そんな出雲石も昭和初期頃までは採掘専門の職人が花仙山の山肌に手作業で穴を掘り、採掘していました。今でもその頃の穴が花仙山には多数存在しています。しかし現在では花仙山での採掘はしていません。出雲石は金等と同じで脈上に連なって出てきます。しかしいくら掘ってもその脈に当たらなければただの土しか出てきません。また金属ではないため、金属レーダー等を使ってもその脈を探る事が出来ません。いくら脈に近くても、脈から1m離れていれば何も出てきません。採掘を行うということは大変難しいことなのです。
弊社は118年前からめのう細工を行っており、今から6年程前の2012年10月、約50年ぶりに出雲石が採掘致しました。これもたまたま山肌に脈が浮き出ているのが見えた事から、四代目新宮正朗が重機をレンタルして採掘したものです。その際に採掘した量で、あと50年ほどは出雲石の勾玉を作り続けられると思います。ですが裏を返して、あとたった50年分しかないと考えれば、その貴重さをご理解いただけるかと思います。
良質な石を見分ける勾玉職人の目利力
色によって粘度の異なる感覚
基本的には緑色が薄いのは原石の外側に近い部分、そして内側に近づくにつれて緑色が濃くなっていきます。この濃さは成分の微妙な違いによるものでもあり、また内側程天然の圧力がかかって密度が濃くなるため、緑色が濃くなるほど硬さも硬くなる傾向があります。
勾玉職人曰く、「緑が濃いと硬い、緑が薄いと粘りが出てくる」と言います。
勾玉を削る際の手の感覚では若干の粘りがあるような感じになるそうです。実際に糸を引くような粘りが出てくる訳ではありませんし素人には全く分からない感覚ですが、それが分かるというのは日々出雲石を扱っている職人ならではの微妙な、繊細な感覚が垣間見れます。
出雲石は緑色が濃いほうが良いのか?
出雲石の中心部は非常に濃い緑色になる事が良くあります。
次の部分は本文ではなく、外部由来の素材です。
import Literature.AlgebraicGeometry.Hu2025.Proofs.S03Pluecker.GammaQuadTorus
import HarnessLib

/-!
# Hu 2025 / [Hu22] p.131 — the torus normalisation `ν` of the quad cell is TORUS-INVARIANT: `scale s ∘ ν = ν` and
# `scale s ∘ πJ = πJ` for every torus element `s ∈ (kˣ)⁹` (joint J1 / GAP-LEDGER-HU row HU-R01, reading (β) — kernel support, OURS)

**HONEST FRAMING (D-0012/D-0089).** [Hu2025] (arXiv:2507.21400v1) and [Hu2022] (arXiv:2203.03842v4) are unrefereed preprints under
adjudication; nothing of them is asserted. OURS objects only (sequel of `GammaQuadTorus.lean`, typed carriers of rows 101/110).

[Hu22] p.131 l.6–16: «We identify `U ⊂ X × 𝔸^r` with the quotient space `Gr̄^{3,E}_d = Gr^{3,E}_d/(𝔾ⁿ_m/𝔾_m)`. Consider the quotient map
`π : Gr^{3,E}_d → Gr̄^{3,E}_d`». In `GammaQuadTorus.lean` the quotient map for `d = quad` is realised at ring level as
`πJ : Rh ⧸ J → Rh` (induced by the torus normalisation `ν = scale τ`, `A ↦ τ(A)·A`). THIS FILE proves that it IS constant on torus
orbits: for every `k`-rational torus element `s = (s₁,…,s₉) ∈ (kˣ)⁹`, acting on the cell ring by `scale (constWeights s)`
(`x̄_u ↦ (s_{u₁}s_{u₂}s_{u₃}/s₁s₂s₃)·x̄_u`), one has `scale (constWeights s) ∘ ν = ν` (`scale_const_comp_ν`) and hence
`scale (constWeights s) ∘ πJ = πJ` (`scale_const_comp_πJ`): the normal form of `s·A` is the normal form of `A`. Mechanism: under `s`
the normalising weights transform by `τ_a ↦ (s₄/s_a)·τ_a` (`unitsMap_scale_τ`), so every weight `c_t(τ)` is multiplied by exactly
`c_t(s)⁻¹` (`unitsMap_scale_cwU`). Together with the section (`mk_comp_πJ`) this exhibits `Spec (Rh ⧸ J)` as the orbit space of the free
torus action on the cell at the level the record can state. AI proof is weaker than expert review.
-/

noncomputable section

namespace Literature.AlgebraicGeometry.Hu2025.Statements.S03Pluecker

open MvPolynomial Matrix

namespace QuadTorus

open QuadCell

variable (k : Type) [Field k]

/-! ## Weights as units; multiplicativity -/

/-- The weight `c_t(σ)` as a UNIT: `σ₁⁻¹ σ₂⁻¹ σ₃⁻¹ σ_{t₁} σ_{t₂} σ_{t₃}`. OURS plumbing.
[cite: Hu2025, Thm. 9.3/9.4 («the action of 𝔾ⁿ_m/𝔾_m on Gr^{d,n}_d») p.160–161; [Hu22] p.131 l.6–16; joint J1 = GAP-LEDGER-HU row HU-R01 (unrefereed preprints under adjudication, D-0012/D-0089 — kernel support on OUR typed carriers of rows 101/110; nothing of the sources asserted)] -/
def cwU (σ : ℕ → (Rh k)ˣ) (t : ℕ × ℕ × ℕ) : (Rh k)ˣ :=
  (σ 1)⁻¹ * (σ 2)⁻¹ * (σ 3)⁻¹ * σ t.1 * σ t.2.1 * σ t.2.2

/-- `↑(cwU σ t) = cw σ t`.
[cite: Hu2025, Thm. 9.3/9.4 p.160–161; joint J1 = GAP-LEDGER-HU row HU-R01 (unrefereed preprints under adjudication, D-0012/D-0089 — kernel support on OUR typed carriers of rows 101/110; nothing of the sources asserted)] -/
theorem coe_cwU (σ : ℕ → (Rh k)ˣ) (t : ℕ × ℕ × ℕ) : (cwU k σ t : Rh k) = cw k σ t := by
  simp only [cwU, cw, rw, Units.val_mul]

/-- A ring endomorphism maps weights to the weights of the mapped family: `f (c_t(σ)) = c_t(f ∘ σ)`.
[cite: Hu2025, Thm. 9.3/9.4 p.160–161; joint J1 = GAP-LEDGER-HU row HU-R01 (unrefereed preprints under adjudication, D-0012/D-0089 — kernel support on OUR typed carriers of rows 101/110; nothing of the sources asserted)] -/
theorem unitsMap_cwU (f : Rh k →+* Rh k) (σ : ℕ → (Rh k)ˣ) (t : ℕ × ℕ × ℕ) :
    Units.map (f : Rh k →* Rh k) (cwU k σ t) = cwU k (fun a => Units.map (f : Rh k →* Rh k) (σ a)) t := by
  simp only [cwU, map_mul, map_inv]

/-! ## Constant torus elements `s ∈ (kˣ)⁹` -/

/-- The `k`-rational torus element `s = (s_a)` as column weights in `Rh`. OURS.
[cite: Hu2025, Thm. 9.3/9.4 («the action of 𝔾ⁿ_m/𝔾_m on Gr^{d,n}_d … acts freely on the matroid Schubert cell») p.160–161; [Hu22] p.131 l.6–16; joint J1 = GAP-LEDGER-HU row HU-R01 (unrefereed preprints under adjudication, D-0012/D-0089 — kernel support on OUR typed carriers of rows 101/110; nothing of the sources asserted)] -/
def constWeights (s : ℕ → kˣ) : ℕ → (Rh k)ˣ := fun a => Units.map (algebraMap k (Rh k) : k →* Rh k) (s a)

variable (s : ℕ → kˣ)

/-- `scale s` fixes the constant weights (they are scalars).
[cite: Hu2025, Thm. 9.3/9.4 p.160–161; joint J1 = GAP-LEDGER-HU row HU-R01 (unrefereed preprints under adjudication, D-0012/D-0089 — kernel support on OUR typed carriers of rows 101/110; nothing of the sources asserted)] -/
theorem scale_constWeights (σ : ℕ → (Rh k)ˣ) (a : ℕ) :
    scale k σ (constWeights k s a : Rh k) = constWeights k s a := by
  show scale k σ (algebraMap k (Rh k) (s a : k)) = algebraMap k (Rh k) (s a : k)
  rw [← toRh_C, scale_toRh_C]

/-- … as units.
[cite: Hu2025, Thm. 9.3/9.4 p.160–161; joint J1 = GAP-LEDGER-HU row HU-R01 (unrefereed preprints under adjudication, D-0012/D-0089 — kernel support on OUR typed carriers of rows 101/110; nothing of the sources asserted)] -/
theorem unitsMap_scale_constWeights (σ : ℕ → (Rh k)ˣ) (a : ℕ) :
    Units.map (scale k σ : Rh k →* Rh k) (constWeights k s a) = constWeights k s a :=
  Units.ext (scale_constWeights k s σ a)

/-- **The torus moves the matrix-entry units**: `s · A_{a,i} = (s_a / s_{i+1}) A_{a,i}` as units (`3 < a ≤ 9`).
[cite: Hu2025, Thm. 9.3/9.4 («the action of 𝔾ⁿ_m/𝔾_m on Gr^{d,n}_d») p.160–161; [Hu22] p.131 l.6–16; joint J1 = GAP-LEDGER-HU row HU-R01 (unrefereed preprints under adjudication, D-0012/D-0089 — kernel support on OUR typed carriers of rows 101/110; nothing of the sources asserted)] -/
theorem unitsMap_scale_uA {a : ℕ} (ha : 3 < a) (ha9 : a ≤ 9) (i : Fin 3) :
    Units.map (scale k (constWeights k s) : Rh k →* Rh k) (uA k a i) =
      (constWeights k s (i.val + 1))⁻¹ * constWeights k s a * uA k a i := by
  apply Units.ext
  rw [Units.coe_map, MonoidHom.coe_coe, coe_uA k ha ha9, scale_A k _ (by omega) ha9, Units.val_mul, Units.val_mul,
    coe_uA k ha ha9]
  fin_cases i <;> rfl

/-- **The torus moves the normalising weights by `τ_a ↦ (s₄/s_a)·τ_a`** (`1 ≤ a ≤ 9`).
[cite: Hu2025, Thm. 9.4 («(𝔾ⁿ_m/𝔾_m) acts freely on the matroid Schubert cell») p.161; [Hu22] p.131 l.6–16; joint J1 = GAP-LEDGER-HU row HU-R01 (unrefereed preprints under adjudication, D-0012/D-0089 — kernel support on OUR typed carriers of rows 101/110; nothing of the sources asserted)] -/
theorem unitsMap_scale_τ {a : ℕ} (ha1 : 1 ≤ a) (ha9 : a ≤ 9) :
    Units.map (scale k (constWeights k s) : Rh k →* Rh k) (τ k a) =
      constWeights k s 4 * (constWeights k s a)⁻¹ * τ k a := by
  have h4 := unitsMap_scale_uA k s (a := 4) (by norm_num) (by norm_num)
  by_cases ha : 4 ≤ a
  · have e : τ k a = uA k 4 0 * (uA k a 0)⁻¹ := by
      unfold τ; rw [if_neg (by omega), if_neg (by omega), if_neg (by omega), if_pos ⟨ha, ha9⟩]
    rw [e, map_mul, map_inv, h4 0, unitsMap_scale_uA k s (by omega) ha9 0]
    apply Additive.ofMul.injective
    simp only [ofMul_mul, ofMul_inv, Fin.val_zero]
    abel
  · have ha' : a = 1 ∨ a = 2 ∨ a = 3 := by omega
    rcases ha' with rfl | rfl | rfl
    · have e : τ k 1 = uA k 4 0 := by simp [τ]
      rw [e, h4 0]
      apply Additive.ofMul.injective
      simp only [ofMul_mul, ofMul_inv, Fin.val_zero]
      abel
    · have e : τ k 2 = uA k 4 1 := by simp [τ]
      rw [e, h4 1]
      apply Additive.ofMul.injective
      simp only [ofMul_mul, ofMul_inv, Fin.val_one]
      abel
    · have e : τ k 3 = uA k 4 2 := by simp [τ]
      rw [e, h4 2]
      apply Additive.ofMul.injective
      simp only [ofMul_mul, ofMul_inv, Fin.val_two]
      abel

/-- **Each normalisation weight `c_t(τ)` is multiplied by exactly `c_t(s)⁻¹` under the torus element `s`** (`t` a chart index).
[cite: Hu2025, Thm. 9.4 p.161; [Hu22] p.131 l.6–16; joint J1 = GAP-LEDGER-HU row HU-R01 (unrefereed preprints under adjudication, D-0012/D-0089 — kernel support on OUR typed carriers of rows 101/110; nothing of the sources asserted)] -/
theorem unitsMap_scale_cwU {t : ℕ × ℕ × ℕ} (ht : t ∈ plVarSet 9) :
    Units.map (scale k (constWeights k s) : Rh k →* Rh k) (cwU k (τ k) t) * cwU k (constWeights k s) t = cwU k (τ k) t := by
  have hidx := mem_plIndexSet_iff.mp (Finset.mem_erase.mp ht).2
  rw [unitsMap_cwU]
  simp only [cwU]
  rw [unitsMap_scale_τ k s (a := 1) le_rfl (by norm_num), unitsMap_scale_τ k s (a := 2) (by norm_num) (by norm_num),
    unitsMap_scale_τ k s (a := 3) (by norm_num) (by norm_num), unitsMap_scale_τ k s (a := t.1) (by omega) (by omega),
    unitsMap_scale_τ k s (a := t.2.1) (by omega) (by omega), unitsMap_scale_τ k s (a := t.2.2) (by omega) (by omega)]
  apply Additive.ofMul.injective
  simp only [ofMul_mul, ofMul_inv, _root_.mul_inv_rev]
  abel

/-- **T-INVARIANCE of the normalisation: `scale s ∘ ν = ν`** for every torus element `s ∈ (kˣ)⁹` — the normal form of `s·A` equals
the normal form of `A`.
[cite: Hu2025, Thm. 9.4 («(𝔾ⁿ_m/𝔾_m) acts freely on the matroid Schubert cell … the quotient space Gr̄_d := Gr_d/(𝔾ⁿ_m/𝔾_m)») p.161; [Hu22] p.131 l.6–16 («Consider the quotient map π : Gr_d → Gr̄_d»); joint J1 = GAP-LEDGER-HU row HU-R01 (unrefereed preprints under adjudication, D-0012/D-0089 — kernel support on OUR typed carriers of rows 101/110; nothing of the sources asserted)] -/
theorem scale_const_comp_ν : (scale k (constWeights k s)).comp (ν k) = ν k := by
  apply IsLocalization.ringHom_ext (Submonoid.powers (hq k))
  apply Ideal.Quotient.ringHom_ext
  refine MvPolynomial.ringHom_ext (fun c => ?_) (fun x => ?_)
  · simp only [RingHom.comp_apply]
    have h1 := scale_toRh_C k (τ k) c
    have h2 := scale_toRh_C k (constWeights k s) c
    rw [toRh, RingHom.comp_apply] at h1 h2
    rw [ν, h1, h2]
  · simp only [RingHom.comp_apply]
    obtain ⟨t, ht⟩ := x
    have e : (X ⟨t, ht⟩ : ChartRing 9 k) = xbar k t := (xbar_of_mem k ht).symm
    have hm : (algebraMap (Rq k) (Rh k)) (Ideal.Quotient.mk (gammaChartIdeal k 9 quadGamma) (X ⟨t, ht⟩)) = m k t := by
      rw [e]; rfl
    rw [hm, ν, scale_m k (τ k) ht, map_mul, scale_m k (constWeights k s) ht, ← coe_cwU, ← coe_cwU, ← mul_assoc]
    have hu := congrArg Units.val (unitsMap_scale_cwU k s ht)
    rw [Units.val_mul, Units.coe_map, MonoidHom.coe_coe] at hu
    rw [hu]

/-- **T-INVARIANCE of the quotient map: `scale s ∘ πJ = πJ`** — the ring-level statement that `Spec πJ : Gr_d → Spec (Rh ⧸ J)` is
constant on the orbits of the torus `(kˣ)⁹` (with the section `mk_comp_πJ`, `Spec (Rh ⧸ J)` is the orbit space `Gr_d/(𝔾⁹_m/𝔾_m)` at the
level OUR records can state).
[cite: Hu2025, Thm. 9.4 («U is isomorphic to the quotient space Gr̄_d := Gr_d/(𝔾ⁿ_m/𝔾_m)») p.161; [Hu22] p.131 l.6–16 («We identify U … with the quotient space … Consider the quotient map π»); joint J1 = GAP-LEDGER-HU row HU-R01 (unrefereed preprints under adjudication, D-0012/D-0089 — kernel support on OUR typed carriers of rows 101/110; nothing of the sources asserted)] -/
theorem scale_const_comp_πJ : (scale k (constWeights k s)).comp (πJ k) = πJ k := by
  apply Ideal.Quotient.ringHom_ext
  rw [RingHom.comp_assoc, πJ, Ideal.Quotient.lift_comp_mk, scale_const_comp_ν]

end QuadTorus

end Literature.AlgebraicGeometry.Hu2025.Statements.S03Pluecker

end
import Summits.HubbardSuperconductivity.HubbardSuperconductivity.Theorems.AnisotropyChordTransferFibre3FinX3Eval

/-!
# Route `AnisotropyChord` / H0 rotor rung: FIN per-`L` GM₃ (X5), `L = 31` — rows `N₁` / D / side-condition cell facts, part `p06`

Kernel facts (`decide +kernel`) for cert cells 32, 33 of the per-`L` grid of `L = 31`: `xbnCellAny2` (row `N₁` on XB2 point wedges recomputed in the kernel, exporting the literal brackets `nt ⊇ T⁺ − 3λ₂` and `tb ⊇ T⁺·D`), `xdCellAnyN0` (row D, reads `nt`), `sdCellAnyZN` (side condition, reads `nt`); evaluators `…FinX3Eval` / `…FinX5Eval`; constants from the compiled design probe (x3probe/x3plan, margins c ×0.985, b ×1.03, aD ×1.03); assembled in `…FinX5GM3ThirtyOne`.
Prover seat `hubbard-h0-rotor-p3` g8; helper for piece A = stmt-HubbardSuperconductivity-23918 of rung 19089 (`--supports`, helper class).
WHAT THIS IS NOT: nothing here proves superconductivity in the Hubbard model (rotor TARGET as worded stays FALSE, g15 verdict); kernel facts for the FIN certificate of ONE conditional reduction.  Tree imports only; zero data; standard axioms.
-/

set_option linter.dupNamespace false
set_option autoImplicit false

namespace Summit.HubbardSuperconductivity.HubbardSuperconductivity.Theorems.AnisotropyChord.Transfer.Fibre3

namespace FinXD

open FinXB FinCell Hole2

set_option maxHeartbeats 4000000 in
/-- row `N₁` of cell 32 of `L = 31` (`c = 121/200`), exporting `nt`, `tb`. [folklore] -/
theorem xn31_32 : xbnCellAny2 31 (49/50 : ℚ) 119562404503818 122551464616414 (121/200 : ℚ) ((-1803884526564 : ℤ), (1799373555722 : ℤ)) ((356881139731878 : ℤ), (369455956657976 : ℤ)) = true := by decide +kernel

set_option maxHeartbeats 4000000 in
/-- row D of cell 32 of `L = 31` (`aD = 43/500`). [folklore] -/
theorem xd31_32 : xdCellAnyN0 31 (49/50 : ℚ) 119562404503818 122551464616414 (43/500 : ℚ) ((-1803884526564 : ℤ), (1799373555722 : ℤ)) = true := by decide +kernel

set_option maxHeartbeats 4000000 in
/-- side condition of cell 32 of `L = 31` (`c, b = 55/100, aD`). [folklore] -/
theorem sd31_32 : sdCellAnyZN 31 (49/50 : ℚ) 100 119562404503818 122551464616414 ((121/200 : ℚ), (55 : ℕ), (43/500 : ℚ)) ((-1803884526564 : ℤ), (1799373555722 : ℤ)) = true := by decide +kernel

set_option maxHeartbeats 4000000 in
/-- row `N₁` of cell 33 of `L = 31` (`c = 121/200`), exporting `nt`, `tb`. [folklore] -/
theorem xn31_33 : xbnCellAny2 31 (49/50 : ℚ) 122551464616414 125615251231826 (121/200 : ℚ) ((-1796506460635 : ℤ), (1798927839766 : ℤ)) ((365855643404270 : ℤ), (378646925519581 : ℤ)) = true := by decide +kernel

set_option maxHeartbeats 4000000 in
/-- row D of cell 33 of `L = 31` (`aD = 43/500`). [folklore] -/
theorem xd31_33 : xdCellAnyN0 31 (49/50 : ℚ) 122551464616414 125615251231826 (43/500 : ℚ) ((-1796506460635 : ℤ), (1798927839766 : ℤ)) = true := by decide +kernel

set_option maxHeartbeats 4000000 in
/-- side condition of cell 33 of `L = 31` (`c, b = 55/100, aD`). [folklore] -/
theorem sd31_33 : sdCellAnyZN 31 (49/50 : ℚ) 100 122551464616414 125615251231826 ((121/200 : ℚ), (55 : ℕ), (43/500 : ℚ)) ((-1796506460635 : ℤ), (1798927839766 : ℤ)) = true := by decide +kernel

end FinXD

end Summit.HubbardSuperconductivity.HubbardSuperconductivity.Theorems.AnisotropyChord.Transfer.Fibre3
緑色が濃い、という意味では薄皮が付いているほうが良いのかもしれませんが、緑色が濃ければ濃い程、色は均一になっていきます。逆に緑色が薄い部分は独特の色むらがあり、同じ模様が二度とない一つ一つに個性のある原石でもあります。
緑色が濃いほうがいいのか薄いほうがいいのかは、その人の好みによる部分が大きいと言えます。
「令和」の時代がみなさまにとって素晴らしいものとなりますように。
そのお手伝いを「出雲石」を通してできるのであれば嬉しい限りです。